クレンペラーのベートーヴェン

beethoven_overtures_klemperer.jpg僕が初めてCDを購入したのは1984年5月。ちょうど大学生協のセールか何かでプレーヤーが学生でも手の届く価格に落ち着き始めた頃で、TechnicsのSL-P7(当時はPanasonicではなかった)のB級品を手にしたときは嬉しくてしょうがなかった。
最初に購入した音盤が、当時話題になっていたジョン・マックルーアがリマスターしたというブルーノ・ワルターの晩年のステレオ録音からマーラーの「大地の歌」(このことはだいぶ前ブログにも書いたと記憶する)。
初めて聴いたCDの音は、針音もなく最後まで音の歪もなく、20歳の僕の耳に新鮮であると同時に、ワルターの音楽の本来の「深み」がやっとわかったような気がした。本当は当時発売されたすべての音盤を手に入れて聴いてみたかったのだが・・・。値段が通常1枚¥4,200で、ワルターやフルトヴェングラーなど旧録音の復刻でも¥3,500もした時代だから、そう易々とは手に入れられないのが悩みではあったが。
そんな中、忘れもしない吉祥寺ロンロンの中に入っていたレコード店で2枚目を購入。それがクレンペラー指揮するベートーヴェンの「序曲集」だった。

ベートーヴェン:序曲集
・ 「レオノーレ」序曲第1番作品138、第2番作品72a&第3番作品72a
・ 歌劇「フィデリオ」序曲作品72b
・ 「献堂式」序曲作品124
・ 「コリオラン」序曲作品62
オットー・クレンペラー指揮フィルハーモニア管弦楽団

090814yokohama.jpg

収録曲の中で「コリオラン」が1957年10月の録音で一番古く(クレンペラー72歳)、「レオノーレ」が1963年11月4日~7日の録音で最も新しい(78歳!)。この6年間の差がクレンペラーの解釈に大きな差をもたらしているように僕には感じられる。もちろん録音技術の差も反映されているのだろうが、「レオノーレ」の神々しさはいかばかりか。身震いするほどの見事さ!
個人差はあるかもしれないが、70代後半の時期は指揮者にとってさらなる高みへと登り詰められるか否かの分岐点なのではないかと僕は感じるのである。

久しぶりに聴いたが、未だに色褪せないどころか、いずれも普遍性のある永遠のベートーヴェン。ただし、「レオノーレ」と「コリオラン」の解釈の間にある「精神性」の差はこの間の指揮者の「ステージアップ」を象徴するようで面白い。

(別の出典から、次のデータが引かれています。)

import Literature.NumberTheory.ModularSymbols.FullLevelHomologySpreadKernel
import Literature.NumberTheory.ModularSymbols.FullLevelHomologySpreadLatticeHecke
import Literature.NumberTheory.ModularSymbols.PeriodHomologyGroupPresentationProofs
import HarnessLib

/-!
# Multiplicity one for the K-line from an integral Hecke quasi-projector

Topic `Literature/NumberTheory/ModularSymbols`; namespace `Literature.NumberTheory.ModularSymbols.FullLevel`; sequel of
`FullLevelHomologySpreadKernel` (`MultOneHyp`, `spreadPeriod_eq_zero_of_cuspidal_eq_zero`), `FullLevelHomologySpreadLatticeHecke`
and `FullLevelHomologyHeckeComparison` (`heckeT`, `heckeTInvariants`, `heckeComparison`).  Proved theorems only (no named fact,
no `sorry`, no instance, no notation); Knapp's presentation enters through the tree's THEOREM
`periodFunctional_ker_le_ellipticParabolic_sup_commutator_holds`.

THE REDUCTION.  Let `f ∈ S₂(Γ₀(p²M))` and let `θ` be an element of the `ℤ`-subalgebra of `End_k H(p²M; k)` generated by the
Hecke operators `T_q` (`q ≠ p` prime) — an INTEGRAL HECKE QUASI-PROJECTOR for `f` if, for some `c ∈ ℤ`,
`θ` kills `ker(periodClassK f)` and `periodClassK f ∘ θ = c · periodClassK f` (for a newform `f` with multiplicity one such a
`θ = c·e_f` exists: the Hecke algebra `⊗ ℚ` is commutative semisimple and the `f`-eigenspace of the `T_q`, `q ∤ pM`, is a line).
Every such `θ` LIFTS to the full-level carrier (`heckeLift_of_mem_adjoin`: a `GL₂(ℤ/p)`-equivariant endomorphism `θ̃` of
`H₁(Γ₀(M), k[GL₂(ℤ/p)])` with `dictionary ∘ e_{T̃} ∘ θ̃ = θ ∘ dictionary ∘ e_{T̃}`, by `heckeT_H1carrierRep` and `heckeComparison`),
and then **`multOneHyp_of_heckeProjector`**: if `c` is a non-zero-divisor on `k ⊗ Λ_f`, `MultOneHyp k p M hpM f` holds — for
`z` invariant with `Φ(z) = 0` (`Φ = torusPeriodClass f`), `c·Φ(e_{T̃}(g·z)) = Φ(e_{T̃}(g·θ̃z))` and `e_{T̃}θ̃z ∈ ker(dictionary)`,
which the spread period map kills (`spreadPeriod_eq_zero_of_cuspidal_eq_zero`, `12 ∈ kˣ`).

Consumer: route BSD/TeichmullerTwistDescent, crux K (hypothesis `hM1` of
`Summit.…TeichmullerTwistDescent.KOfCarrier.twistedPeriodLatticeSaturation_of_carrier`).

## References
* A. Ash, G. Stevens, Duke Math. J. 53 (1986), §1 (1.2)–(1.4) (Hecke equivariance of the Shapiro dictionary). [AshStevens1986]
* G. Shimura, *Introduction to the arithmetic theory of automorphic functions* (1971), Thm. 3.41, §3.5 (Hecke algebra on
  `H₁`; commutativity and semisimplicity). [Shimura1971]
* F. Diamond, J. Shurman, *A First Course in Modular Forms* (2005), §5.8 and Thm. 6.5.4 (strong multiplicity one / newforms).
  [DiamondShurman2005]
-/

noncomputable section

namespace Literature.NumberTheory.ModularSymbols

namespace FullLevel

open scoped MatrixGroups TensorProduct
open CategoryTheory CongruenceSubgroup groupHomology Finsupp Matrix
open Literature.Algebra.Homology
open Literature.NumberTheory.EllipticCurves.ModularForms

variable (k : Type) [CommRing k] (p M : ℕ) [Fact p.Prime] (hpM : Nat.Coprime p M) [NeZero M] [NeZero (p ^ 2 * M)]
  [Fintype (diagTorus (ZMod p))] [Invertible (Fintype.card (diagTorus (ZMod p)) : k)]

/-- The generating set of downstairs Hecke operators the K-line can lift: `{T_q : q ≠ p prime}` on `H(p²M; k)`.
(A `Set` of endomorphisms, with body; the `ℤ`-subalgebra it generates is `Algebra.adjoin ℤ (heckeGenSet k p M)`.)
[cite: AshStevens1986, §1 (1.4)] -/
def heckeGenSet : Set (Module.End k (CuspidalHomologyHeckeModule (p ^ 2 * M) k)) :=
  {T | ∃ (q : ℕ) (hq : q.Prime), q ≠ p ∧ T = heckeOp (p ^ 2 * M) k q hq}

/-- **Liftability** of a downstairs endomorphism `θ` of `H(p²M; k)` to the full-level carrier: a `GL₂(ℤ/p)`-equivariant
`θ̃ ∈ End_k H₁(Γ₀(M), k[GL₂(ℤ/p)])` with `dictionary(e_{T̃}(θ̃ y)) = θ(dictionary(e_{T̃} y))`. [cite: AshStevens1986, §1 (1.2)–(1.4)] -/
def HeckeLiftable (θ : Module.End k (CuspidalHomologyHeckeModule (p ^ 2 * M) k)) : Prop :=
  ∃ θc : H1carrier k p M →ₗ[k] H1carrier k p M,
    (∀ (g : GL (Fin 2) (ZMod p)) (y : H1carrier k p M), θc (H1carrierRep k p M g y) = H1carrierRep k p M g (θc y)) ∧
    ∀ y : H1carrier k p M,
      torusInvariantsToCuspidal k p M hpM (PermutationCoeff.toInvariants (redGL p M) (diagTorus (ZMod p)) (θc y)) =
        θ (torusInvariantsToCuspidal k p M hpM (PermutationCoeff.toInvariants (redGL p M) (diagTorus (ZMod p)) y))

/-- `T_q` (`q ≠ p` prime) lifts: `θ̃ = T_q^{carrier}` (`heckeT_H1carrierRep`, `heckeTInvariants_toInvariants`, `heckeComparison`).
[cite: AshStevens1986, §1 (1.4)] -/
theorem heckeLiftable_heckeOp {q : ℕ} (hq : q.Prime) (hqp : q ≠ p) :
    HeckeLiftable k p M hpM (heckeOp (p ^ 2 * M) k q hq) := by
  haveI : NeZero q := ⟨hq.ne_zero⟩
  refine ⟨heckeT k p M hq hqp, fun g y => heckeT_H1carrierRep k p M hq hqp g y, fun y => ?_⟩
  rw [← heckeTInvariants_toInvariants, heckeComparison p M hpM hq hqp k]

/-- Scalars lift. [cite: AshStevens1986, §1 (1.4)] -/
theorem heckeLiftable_algebraMap (r : ℤ) :
    HeckeLiftable k p M hpM (algebraMap ℤ (Module.End k (CuspidalHomologyHeckeModule (p ^ 2 * M) k)) r) := by
  refine ⟨algebraMap ℤ (Module.End k (H1carrier k p M)) r, fun g y => ?_, fun y => ?_⟩
  · rw [Algebra.algebraMap_eq_smul_one, LinearMap.smul_apply, LinearMap.smul_apply, Module.End.one_apply,
      Module.End.one_apply, map_zsmul]
  · rw [Algebra.algebraMap_eq_smul_one, Algebra.algebraMap_eq_smul_one, LinearMap.smul_apply, LinearMap.smul_apply,
      Module.End.one_apply, Module.End.one_apply, map_zsmul, map_zsmul]

/-- Sums lift. [cite: AshStevens1986, §1 (1.4)] -/
theorem HeckeLiftable.add {θ₁ θ₂ : Module.End k (CuspidalHomologyHeckeModule (p ^ 2 * M) k)}
    (h₁ : HeckeLiftable k p M hpM θ₁) (h₂ : HeckeLiftable k p M hpM θ₂) : HeckeLiftable k p M hpM (θ₁ + θ₂) := by
  obtain ⟨c₁, hg₁, hd₁⟩ := h₁
  obtain ⟨c₂, hg₂, hd₂⟩ := h₂
  refine ⟨c₁ + c₂, fun g y => ?_, fun y => ?_⟩
  · rw [LinearMap.add_apply, LinearMap.add_apply, hg₁, hg₂, map_add]
  · rw [LinearMap.add_apply, LinearMap.add_apply, map_add, map_add, hd₁, hd₂]

/-- Products lift. [cite: AshStevens1986, §1 (1.4)] -/
theorem HeckeLiftable.mul {θ₁ θ₂ : Module.End k (CuspidalHomologyHeckeModule (p ^ 2 * M) k)}
    (h₁ : HeckeLiftable k p M hpM θ₁) (h₂ : HeckeLiftable k p M hpM θ₂) : HeckeLiftable k p M hpM (θ₁ * θ₂) := by
  obtain ⟨c₁, hg₁, hd₁⟩ := h₁
  obtain ⟨c₂, hg₂, hd₂⟩ := h₂
  refine ⟨c₁ * c₂, fun g y => ?_, fun y => ?_⟩
  · rw [Module.End.mul_apply, Module.End.mul_apply, hg₂, hg₁]
  · rw [Module.End.mul_apply, Module.End.mul_apply, hd₁, hd₂]

/-- **Every element of the `ℤ`-algebra generated by the `T_q` (`q ≠ p` prime) lifts to the carrier.**
[cite: AshStevens1986, §1 (1.2)–(1.4)] -/
theorem heckeLiftable_of_mem_adjoin {θ : Module.End k (CuspidalHomologyHeckeModule (p ^ 2 * M) k)}
    (hθ : θ ∈ Algebra.adjoin ℤ (heckeGenSet k p M)) : HeckeLiftable k p M hpM θ := by
  induction hθ using Algebra.adjoin_induction with
  | mem T hT =>
    obtain ⟨q, hq, hqp, rfl⟩ := hT
    exact heckeLiftable_heckeOp k p M hpM hq hqp
  | algebraMap r => exact heckeLiftable_algebraMap k p M hpM r
  | add _ _ _ _ h₁ h₂ => exact HeckeLiftable.add k p M hpM h₁ h₂
  | mul _ _ _ _ h₁ h₂ => exact HeckeLiftable.mul k p M hpM h₁ h₂

omit [NeZero M] [NeZero (p ^ 2 * M)] [Fintype (diagTorus (ZMod p))] [Invertible (Fintype.card (diagTorus (ZMod p)) : k)] in
/-- An equivariant carrier endomorphism preserves the `T̃`-invariants. [cite: Brown1982, Ch. III §9] -/
theorem mem_H1Invariants_of_equivariant {θc : H1carrier k p M →ₗ[k] H1carrier k p M}
    (hg : ∀ (g : GL (Fin 2) (ZMod p)) (y : H1carrier k p M), θc (H1carrierRep k p M g y) = H1carrierRep k p M g (θc y))
    {y : H1carrier k p M} (hy : y ∈ PermutationCoeff.H1Invariants k (redGL p M) (diagTorus (ZMod p))) :
    θc y ∈ PermutationCoeff.H1Invariants k (redGL p M) (diagTorus (ZMod p)) := by
  rw [PermutationCoeff.mem_H1Invariants_iff] at hy ⊢
  intro t
  have h := hg (t : GL (Fin 2) (ZMod p)) y
  rw [H1carrierRep] at h
  rw [← h, hy t]

variable [Invertible (12 : k)]

/-- **Multiplicity one from an integral Hecke quasi-projector.**  If `θ ∈ ℤ⟨T_q : q ≠ p⟩ ⊂ End_k H(p²M; k)` kills
`ker(periodClassK f)` and satisfies `periodClassK f ∘ θ = c · periodClassK f` with `c` a non-zero-divisor on `k ⊗ Λ_f`, then
`MultOneHyp k p M hpM f`: for an invariant class `z` with `torusPeriodClass f z = 0`, every torus translate `e_{T̃}(g·z)` has
`torusPeriodClass` zero (with `z₀ = 0`).  [cite: AshStevens1986, §1 (1.3)–(1.4); Shimura1971, Thm. 3.41; DiamondShurman2005, Thm. 6.5.4] -/
theorem multOneHyp_of_heckeProjector (f : CuspForm (Gamma0 (p ^ 2 * M)) 2)
    {θ : Module.End k (CuspidalHomologyHeckeModule (p ^ 2 * M) k)} (hθ : θ ∈ Algebra.adjoin ℤ (heckeGenSet k p M)) {c : k}
    (htf : ∀ x : k ⊗[ℤ] (periodLattice f).toIntSubmodule, c • x = 0 → x = 0)
    (hkill : ∀ w : CuspidalHomologyHeckeModule (p ^ 2 * M) k, periodClassK (p ^ 2 * M) k f w = 0 → θ w = 0)
    (hscale : ∀ w : CuspidalHomologyHeckeModule (p ^ 2 * M) k,
      periodClassK (p ^ 2 * M) k f (θ w) = c • periodClassK (p ^ 2 * M) k f w) :
    MultOneHyp k p M hpM f := by
  intro z hz
  refine ⟨0, map_zero _, fun g => ?_⟩
  rw [Submodule.coe_zero, sub_zero]
  obtain ⟨θc, hg, hd⟩ := heckeLiftable_of_mem_adjoin k p M hpM hθ
  -- the lifted class `θ̃ z` is invariant and lies in the kernel of the dictionary
  have hinv : θc (z : H1carrier k p M) ∈ PermutationCoeff.H1Invariants k (redGL p M) (diagTorus (ZMod p)) :=
    mem_H1Invariants_of_equivariant k p M hg z.2
  have hker : torusInvariantsToCuspidal k p M hpM
      (PermutationCoeff.toInvariants (redGL p M) (diagTorus (ZMod p)) (θc (z : H1carrier k p M))) = 0 := by
    rw [hd, PermutationCoeff.toInvariants_coe]
    exact hkill _ hz
  have hsp := (spreadPeriod_eq_zero_of_cuspidal_eq_zero k p M hpM periodFunctional_ker_le_ellipticParabolic_sup_commutator_holds
    f 1 _ hker).1
  rw [PermutationCoeff.coe_toInvariants, PermutationCoeff.avgProj_eq_self _ _ hinv] at hsp
  have hg' := congrFun hsp g
  rw [spreadPeriod, PermutationCoeff.spread_apply, Pi.zero_apply] at hg'
  -- `c · Φ(e(g·z)) = Φ(e(g·θ̃z)) = 0`
  apply htf
  have e1 : c • torusPeriodClass k p M hpM f
      (PermutationCoeff.toInvariants (redGL p M) (diagTorus (ZMod p)) (H1carrierRep k p M g (z : H1carrier k p M))) =
      torusPeriodClass k p M hpM f
        (PermutationCoeff.toInvariants (redGL p M) (diagTorus (ZMod p)) (θc (H1carrierRep k p M g (z : H1carrier k p M)))) := by
    rw [torusPeriodClass, LinearMap.comp_apply, LinearMap.comp_apply, hd, hscale]
  rw [e1, hg]
  exact hg'

end FullLevel

end Literature.NumberTheory.ModularSymbols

ところで、今夕、横浜市イギリス館での「夏の宵のコンサート2009」を訪れた。
ムーンライト・セレナードに始まり、「Newのだめメドレー」など、高橋卓也さんお得意のプログラムはその場に居合わせたお客様に大変喜ばれたようでよかった。夏の暑さをふと忘れさせてくれるお洒落な西洋館でのひとときであった。


2 COMMENTS

雅之

昨夜、クレンペラーのベートーヴェンについて絶賛したコメントを書き込みしたのですが残念ながら消えてしまいまして・・・。
同じことを二度書く気にはなれませんので・・・。
オットー・クレンペラー⇒(1885年5月14日 – 1973年7月6日)
http://ja.wikipedia.org/wiki/%E3%82%AF%E3%83%AC%E3%83%B3%E3%83%9A%E3%83%A9%E3%83%BC
今月岡本さんが「早わかりクラシック音楽講座」で取り上げられる、ホアキン・ロドリーゴ・ビドレ⇒(1901年11月22日-1999年7月6日)
http://ja.wikipedia.org/wiki/%E3%83%9B%E3%82%A2%E3%82%AD%E3%83%B3%E3%83%BB%E3%83%AD%E3%83%89%E3%83%AA%E3%83%BC%E3%82%B4
大変だぁ、俺の結婚記念日も7月6日だぁ!

返信する
岡本 浩和

>雅之様
7月6日というのは、なんと「凄い」日なんでしょう!!
ところで、クレンペラーのベートーヴェン絶賛コメント、ぜひ読んでみたかったです。